僕の生活は、いつもと変わらない。朝起きて、花に水をやり、大学に行き、ご飯を食べ、そして帰って寝る。
その繰り返し。

変化がないことは気楽だった。ただ、積み重ねるだけの単純作業。途中から、何も考えなくてもできるようになってゆく。

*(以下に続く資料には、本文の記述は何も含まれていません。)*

/-- **THE FUNCTIONAL EQUATION FROM UNIQUENESS** [BernsteinLapid2019, §5].  The system at `z`: Hecke equations `T_i ψ = e_i•ψ`, constant-term equation `Cn ψ = φ₀•a₁ + L b` with
`L : B′ → 𝓦` linear injective, side condition `Q ψ = 0`; it has the solution `(v, cb)` and UNIQUENESS (★ X1∕F1∕X1_χ's clause shape).  A second vector `v′` with `T_i v′ = e_i•v′`,
`Cn v′ = L u′ + s•a₁`, `Q v′ = 0` (the dual Eisenstein vector at `ρ₀ − z` after the symmetry of the `ĥ_i` and the swap of the constant-term vectors) forces **`s • cb = φ₀ • u′`**:
if `s ≠ 0`, `(φ₀∕s)•v′` solves the system with `b = (φ₀∕s)•u′`; if `s = 0`, `v + v′` solves it with `b = cb + u′`, so `v′ = 0`, `L u′ = 0`, `u′ = 0`.
[cite: BernsteinLapid2019, §5 and §4 Claim 3 (p. 9)] [cite: MoeglinWaldspurger1995, IV.1.10] -/
theorem smul_eq_of_xSystem_unique (T : ι → FT) (e : ι → ℂ) (Cn : FC) (Q : FQ) (φ₀ : ℂ) (a₁ : 𝓦) {L : FL} (hL : Function.Injective L)
    {v : 𝓗} {cb : B} (hvT : ∀ i, T i v = e i • v) (hvC : Cn v = φ₀ • a₁ + L cb) (hvQ : Q v = 0)
    (huniq : ∀ (ψ : 𝓗) (b : B), (∀ i, T i ψ = e i • ψ) → Cn ψ = φ₀ • a₁ + L b → Q ψ = 0 → ψ = v ∧ b = cb)
    {v' : 𝓗} {s : ℂ} {u' : B} (hv'T : ∀ i, T i v' = e i • v') (hv'C : Cn v' = L u' + s • a₁) (hv'Q : Q v' = 0) :
    s • cb = φ₀ • u' := by
  by_cases hs : s = 0
  · -- `v + v′` solves the system with parameter `cb + u′`: uniqueness ⇒ `v′ = 0` ⇒ `L u′ = 0` ⇒ `u′ = 0`
    have hT : ∀ i, T i (v + v') = e i • (v + v') := fun i => by rw [map_add, hvT i, hv'T i, smul_add]
    have hC : Cn (v + v') = φ₀ • a₁ + L (cb + u') := by
      rw [map_add, hvC, hv'C, hs, zero_smul, add_zero, map_add, add_assoc (φ₀ • a₁)]
    have hQ : Q (v + v') = 0 := by rw [map_add, hvQ, hv'Q, add_zero]
    have h0 : v' = 0 := by simpa using (huniq _ _ hT hC hQ).1
    have hu : L u' = L 0 := by
      have h := hv'C
      rw [h0, map_zero, hs, zero_smul, add_zero] at h
      rw [← h, map_zero]
    rw [hs, zero_smul, hL hu, smul_zero]
  · -- `(φ₀∕s) • v′` solves the system with parameter `(φ₀∕s) • u′`: uniqueness
    have hT : ∀ i, T i ((φ₀ * s⁻¹) • v') = e i • ((φ₀ * s⁻¹) • v') := fun i => by rw [map_smul, hv'T i, smul_smul, smul_smul, mul_comm (φ₀ * s⁻¹)]
    have hC : Cn ((φ₀ * s⁻¹) • v') = φ₀ • a₁ + L ((φ₀ * s⁻¹) • u') := by
      rw [map_smul, hv'C, smul_add, smul_smul, mul_assoc, inv_mul_cancel₀ hs, mul_one, map_smul, add_comm]
    have hQ : Q ((φ₀ * s⁻¹) • v') = 0 := by rw [map_smul, hv'Q, smul_zero]
    have h := (huniq _ _ hT hC hQ).2
    rw [← h, smul_smul, mul_comm s, mul_assoc, inv_mul_cancel₀ hs, mul_one]

/-- **Datum `1`**: with `φ₀ = 1` the conclusion reads `s • cb = u′` (for `B′ = ℂ`, `L b = b•α₂(z)`, `u′ = 1`: `cc(1 − z)·cc(z) = 1`, ★ `K2E1ScatteringFunctionalEquationCMTwo` §2).
[cite: BernsteinLapid2019, §5] -/
theorem smul_eq_of_xSystem_unique_one (T : ι → FT) (e : ι → ℂ) (Cn : FC) (Q : FQ) (a₁ : 𝓦) {L : FL} (hL : Function.Injective L)
    {v : 𝓗} {cb : B} (hvT : ∀ i, T i v = e i • v) (hvC : Cn v = (1 : ℂ) • a₁ + L cb) (hvQ : Q v = 0)
    (huniq : ∀ (ψ : 𝓗) (b : B), (∀ i, T i ψ = e i • ψ) → Cn ψ = (1 : ℂ) • a₁ + L b → Q ψ = 0 → ψ = v ∧ b = cb)
    {v' : 𝓗} {s : ℂ} {u' : B} (hv'T : ∀ i, T i v' = e i • v') (hv'C : Cn v' = L u' + s • a₁) (hv'Q : Q v' = 0) :
    s • cb = u' := by
  rw [smul_eq_of_xSystem_unique T e Cn Q 1 a₁ hL hvT hvC hvQ huniq hv'T hv'C hv'Q, one_smul]

end Unique

/-! ## §2 Identification on a co-discrete holomorphy set (generic complex analysis) -/

/-- **IDENTIFICATION ON A CO-DISCRETE HOLOMORPHY SET.**  `U ⊆ ball 0 r` open and co-discrete in the ball (★ X1's holomorphy set), `f` holomorphic on `U` with values in a complete normed
`ℂ`-space, `P` closed and countable with `P ⊆ {Re ≤ σ₀}`, `g` analytic at every point of `U ∖ P`, and `f = g` on `U ∩ {σ₀ < Re}` where the ball meets `{σ₀ < Re}`.  THEN `f = g` on
`U ∖ P`: the identity theorem on `U ∖ P = ball ∖ ((ball ∖ U) ∪ P)` — an open convex set minus a countable set is preconnected (★ `isPreconnected_convex_diff_of_countable`; `ball ∖ U` is
discrete hence countable, `ℂ` being hereditarily Lindelöf), and a point of `U ∩ {σ₀ < Re}` exists by co-discreteness. [cite: BernsteinLapid2019, Thm 2.3 and §4 Claim 5 (p. 10)] -/
theorem eqOn_diff_of_eqOn_re_gt {𝓔 : Type*} [NormedAddCommGroup 𝓔] [NormedSpace ℂ 𝓔] [CompleteSpace 𝓔] {U P : Set ℂ} {r σ₀ : ℝ} {f g : ℂ → 𝓔}
    (hUo : IsOpen U) (hUD : U ⊆ Metric.ball (0 : ℂ) r) (hUcd : ∀ z₀ ∈ Metric.ball (0 : ℂ) r, ∀ᶠ s in 𝓝[≠] z₀, s ∈ U) (hf : DifferentiableOn ℂ f U)
    (hPc : IsClosed P) (hPcount : P.Countable) (hPre : ∀ z ∈ P, z.re ≤ σ₀) (hg : ∀ z ∈ U, z ∉ P → AnalyticAt ℂ g z)
    {z₁ : ℂ} (hz₁ : z₁ ∈ Metric.ball (0 : ℂ) r) (hz₁re : σ₀ < z₁.re) (heq : ∀ z ∈ U, σ₀ < z.re → f z = g z) :
    ∀ z ∈ U, z ∉ P → f z = g z := by
  have hA : AnalyticOnNhd ℂ f (U \ P) := (hf.mono fun _ hz => hz.1).analyticOnNhd (hUo.sdiff hPc)
  have hB : AnalyticOnNhd ℂ g (U \ P) := fun z hz => hg z hz.1 hz.2
  -- `U ∖ P = ball ∖ ((ball ∖ U) ∪ P)` is preconnected
  have hcount : (Metric.ball (0 : ℂ) r \ U).Countable := by
    have hdisc : IsDiscrete (Metric.ball (0 : ℂ) r \ U) := by
      rw [isDiscrete_iff_nhdsNE]
      intro x hx
      rw [Filter.inf_principal_eq_bot]
      exact (hUcd x hx.1).mono fun _ hs hs' => hs'.2 hs
    exact (HereditarilyLindelofSpace.isLindelof _).countable_of_isDiscrete hdisc
  have hset : U \ P = Metric.ball (0 : ℂ) r \ ((Metric.ball (0 : ℂ) r \ U) ∪ P) := by
    ext z
    constructor
    · rintro ⟨hzU, hzP⟩
      exact ⟨hUD hzU, by rintro (⟨-, hzU'⟩ | hzP'); exacts [hzU' hzU, hzP hzP']⟩
    · rintro ⟨hzb, hz⟩
      exact ⟨by_contra fun hzU => hz (Or.inl ⟨hzb, hzU⟩), fun hzP => hz (Or.inr hzP)⟩
  have hpre : IsPreconnected (U \ P) := by
    rw [hset]
    exact isPreconnected_convex_diff_of_countable Literature.Topology.Euclidean.one_lt_rank_real_complex (convex_ball (0 : ℂ) r) Metric.isOpen_ball (hcount.union hPcount)
  -- a base point `z₂ ∈ U ∩ {σ₀ < Re}` (co-discreteness of `U` at `z₁`), off `P`
  obtain ⟨z₂, hz₂U, hz₂re⟩ : ∃ z₂ : ℂ, z₂ ∈ U ∧ σ₀ < z₂.re :=
    ((hUcd z₁ hz₁).and (mem_nhdsWithin_of_mem_nhds ((isOpen_lt continuous_const Complex.continuous_re).mem_nhds hz₁re))).exists
  have hz₂P : z₂ ∉ P := fun h => by linarith [hPre z₂ h]
  have hev : f =ᶠ[𝓝 z₂] g := by
    filter_upwards [hUo.mem_nhds hz₂U, (isOpen_lt continuous_const Complex.continuous_re).mem_nhds hz₂re] with z hzU hzre
    exact heq z hzU hzre
  have hEq := hA.eqOn_of_preconnected_of_eventuallyEq hB hpre ⟨hz₂U, hz₂P⟩ hev
  exact fun z hzU hzP => hEq ⟨hzU, hzP⟩

/-! ## §3 A base point, and the globalisation off the pole sets -/

/-- **A BASE POINT FOR THE FUNCTIONAL EQUATION**: if `U` and `Pᶜ` are punctured neighbourhood-generic at `z⋆` and `U′`, `P′ᶜ` at `ρ − z⋆` (co-discreteness, ★ X1∕X2's clauses), there is
`z₀` with `z₀ ∈ U`, `z₀ ∉ P`, `ρ − z₀ ∈ U′`, `ρ − z₀ ∉ P′` — the involution `s ↦ ρ − s` maps `𝓝[≠] z⋆` into `𝓝[≠] (ρ − z⋆)`. [cite: BernsteinLapid2019, §5] -/
theorem exists_mem_and_sub_mem {U U' P P' : Set ℂ} (ρ zs : ℂ)
    (hU : ∀ᶠ s in 𝓝[≠] zs, s ∈ U) (hP : ∀ᶠ s in 𝓝[≠] zs, s ∉ P) (hU' : ∀ᶠ s in 𝓝[≠] (ρ - zs), s ∈ U') (hP' : ∀ᶠ s in 𝓝[≠] (ρ - zs), s ∉ P') :
    ∃ z₀ : ℂ, (z₀ ∈ U ∧ z₀ ∉ P) ∧ (ρ - z₀ ∈ U' ∧ ρ - z₀ ∉ P') := by
  have htend : Tendsto (fun s : ℂ => ρ - s) (𝓝[≠] zs) (𝓝[≠] (ρ - zs)) := by
    refine tendsto_nhdsWithin_of_tendsto_nhds_of_eventually_within _ (((continuous_const.sub continuous_id).tendsto zs).mono_left nhdsWithin_le_nhds)
      (eventually_nhdsWithin_of_forall fun s hs h1s => hs ?_)
    rw [mem_singleton_iff] at h1s ⊢
    exact sub_right_injective h1s
  exact ((hU.and hP).and (htend.eventually (hU'.and hP'))).exists

/-- **GLOBALISATION OF THE FUNCTIONAL EQUATION OFF THE POLE SETS.**  `c` analytic off a countable `P`, `c′` analytic off a countable `P′` (the pole sets of ★ X2's `exists_global_pole_set`
are closed and co-discrete, hence countable: ★ `countable_of_codiscrete`), and `c(z)·c′(ρ − z) = 1` on a neighbourhood of one point.  THEN `c(z)·c′(ρ − z) = 1` for ALL `z ∉ P` with
`ρ − z ∉ P′`: `z ↦ c(z)c′(ρ − z)` is analytic on `ℂ ∖ (P ∪ (ρ − P′))`, which is preconnected (countable complement, ★ `isPreconnected_convex_diff_of_countable`), and the identity
theorem applies (Mathlib `AnalyticOnNhd.eqOn_of_preconnected_of_eventuallyEq`). [cite: MoeglinWaldspurger1995, IV.1.10] [cite: Langlands1976, §7] [cite: BernsteinLapid2019, §5] -/
theorem mul_eq_one_of_eventually {P P' : Set ℂ} {c c' : ℂ → ℂ} (ρ : ℂ) (hPcount : P.Countable) (hP'count : P'.Countable)
    (hc : ∀ z : ℂ, z ∉ P → AnalyticAt ℂ c z) (hc' : ∀ z : ℂ, z ∉ P' → AnalyticAt ℂ c' z)
    {z₀ : ℂ} (hloc : ∀ᶠ z in 𝓝 z₀, c z * c' (ρ - z) = 1) :
    ∀ z : ℂ, z ∉ P → ρ - z ∉ P' → c z * c' (ρ - z) = 1 := by
  -- the local identity holds near a point `z₁` OFF both pole sets (co-countability is not needed: shrink to the open set where it holds and use its non-emptiness off `P ∪ (ρ − P′)`)
  have hcount : (P ∪ (fun z : ℂ => ρ - z) ⁻¹' P').Countable := hPcount.union (hP'count.preimage sub_right_injective)
  have hpre : IsPreconnected (univ \ (P ∪ (fun z : ℂ => ρ - z) ⁻¹' P')) :=
    isPreconnected_convex_diff_of_countable Literature.Topology.Euclidean.one_lt_rank_real_complex convex_univ isOpen_univ hcount
  have hfan : AnalyticOnNhd ℂ (fun z => c z * c' (ρ - z)) (univ \ (P ∪ (fun z : ℂ => ρ - z) ⁻¹' P')) := fun z hz =>
    (hc z fun h => hz.2 (Or.inl h)).mul ((hc' (ρ - z) fun h => hz.2 (Or.inr h)).comp (analyticAt_const.sub analyticAt_id))
  -- a point `z₁` near `z₀`, off the countable exceptional set, where the identity still holds on a neighbourhood
  obtain ⟨V, hVloc, hVo, hz₀V⟩ := eventually_nhds_iff.1 hloc
  have hdense : Dense (P ∪ (fun z : ℂ => ρ - z) ⁻¹' P')ᶜ := hcount.dense_compl ℂ
  obtain ⟨z₁, hz₁V, hz₁⟩ := hdense.inter_open_nonempty V hVo ⟨z₀, hz₀V⟩
  have hev : (fun z => c z * c' (ρ - z)) =ᶠ[𝓝 z₁] fun _ => (1 : ℂ) := by
    filter_upwards [hVo.mem_nhds hz₁V] with z hz
    exact hVloc z hz
  have hEq := hfan.eqOn_of_preconnected_of_eventuallyEq analyticOnNhd_const hpre ⟨mem_univ z₁, hz₁⟩ hev
  exact fun z hzP hzP' => hEq ⟨mem_univ z, by rintro (h | h); exacts [hzP h, hzP' h]⟩

/-! ## §4 (ED. 2) Homogeneous uniqueness and the MATRIX engine — no injectivity hypothesis (ROADCARD C3 column currency, D4′c)

For a `(χ,τ)`-family the constant-term parameter is a vector `b ∈ B = ι′ → ℂ` (★ X1_χ §2a `exists_chi_constantTerm_data_cm_two`: `L(z) b = Σ_j b_j•[f^{φ′_j}_{1−z}]`), and the dual
Eisenstein vector `v′ = [E(f^{φ′_{j₀}}_{1−z})]` has constant term `[f^{φ′_{j₀}}_{1−z}] + Σ_i cc′(1−z)_i•[f^{φ_i}_z] = L(z) e_{j₀} + Σ_i s_i • a₁ i` along a BASIS `(φ_i)_{i ∈ κ}` of
`V(χ)`.  With the `z`-side solutions `(v_i, cb_i)` for every datum `φ_i`, the vector `v′ − Σ_i s_i•v_i` solves the HOMOGENEOUS system with parameter `e_{j₀} − Σ_i s_i•cb_i`, so
uniqueness gives the matrix functional equation `Σ_i cc′(1−z)_i • cc_i(z) = e_{j₀}` (`M′(1−z)·M(z) = 1`).  The degenerate-case injectivity of §1 is not needed: the uniqueness
clause's parameter component already forces the homogeneous parameter to vanish. -/

section Matrix

variable {𝓗 𝓦 B X : Type*} [AddCommGroup 𝓗] [Module ℂ 𝓗] [AddCommGroup 𝓦] [Module ℂ 𝓦] [AddCommGroup B] [Module ℂ B] [AddCommGroup X] [Module ℂ X]
  {ι FT FC FQ FL : Type*} [FunLike FT 𝓗 𝓗] [LinearMapClass FT ℂ 𝓗 𝓗] [FunLike FC 𝓗 𝓦] [LinearMapClass FC ℂ 𝓗 𝓦]
  [FunLike FQ 𝓗 X] [LinearMapClass FQ ℂ 𝓗 X] [FunLike FL B 𝓦] [LinearMapClass FL ℂ B 𝓦]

これが幸せというやつなのかもしれない。だって、どんなときだって、人の心の中には永遠を望む影が潜んでいるから。

急になくなることもない。
変わってしまうこともない。
奪われることもない。
減ることもない。

永遠という虚構にどっぷり浸かって、僕たちはつい安心してしまう。
だから、考えるのをやめてしまうのだろう。

僕はつい、自分がその状態に落ち入りそうになっていたことに気づき、恐ろしさを感じる。
自分に鞭を打つように、体を動かし、服を着替えた。

ベランダに出て、植木鉢に水をやる。
今日も僕の植木鉢には、いつも通り、橘の花が咲いていた。

「追憶」

僕はそう呟き、意識を記憶に照らし合わせる。
これは僕が、僕であるための儀式のようなものだ。

橘の花を見るたびに、日常に犯され、考えるのをやめていた僕に気がつく。

「黒髪の女の子が僕に微笑んでいる」

去年の春、あの空き地で巡り合った記憶。それが、僕の記憶であるという保証はどこにも無いはずなのに、僕の頭にすっぽり収まってしまったかのように、僕の頭から離れることがない。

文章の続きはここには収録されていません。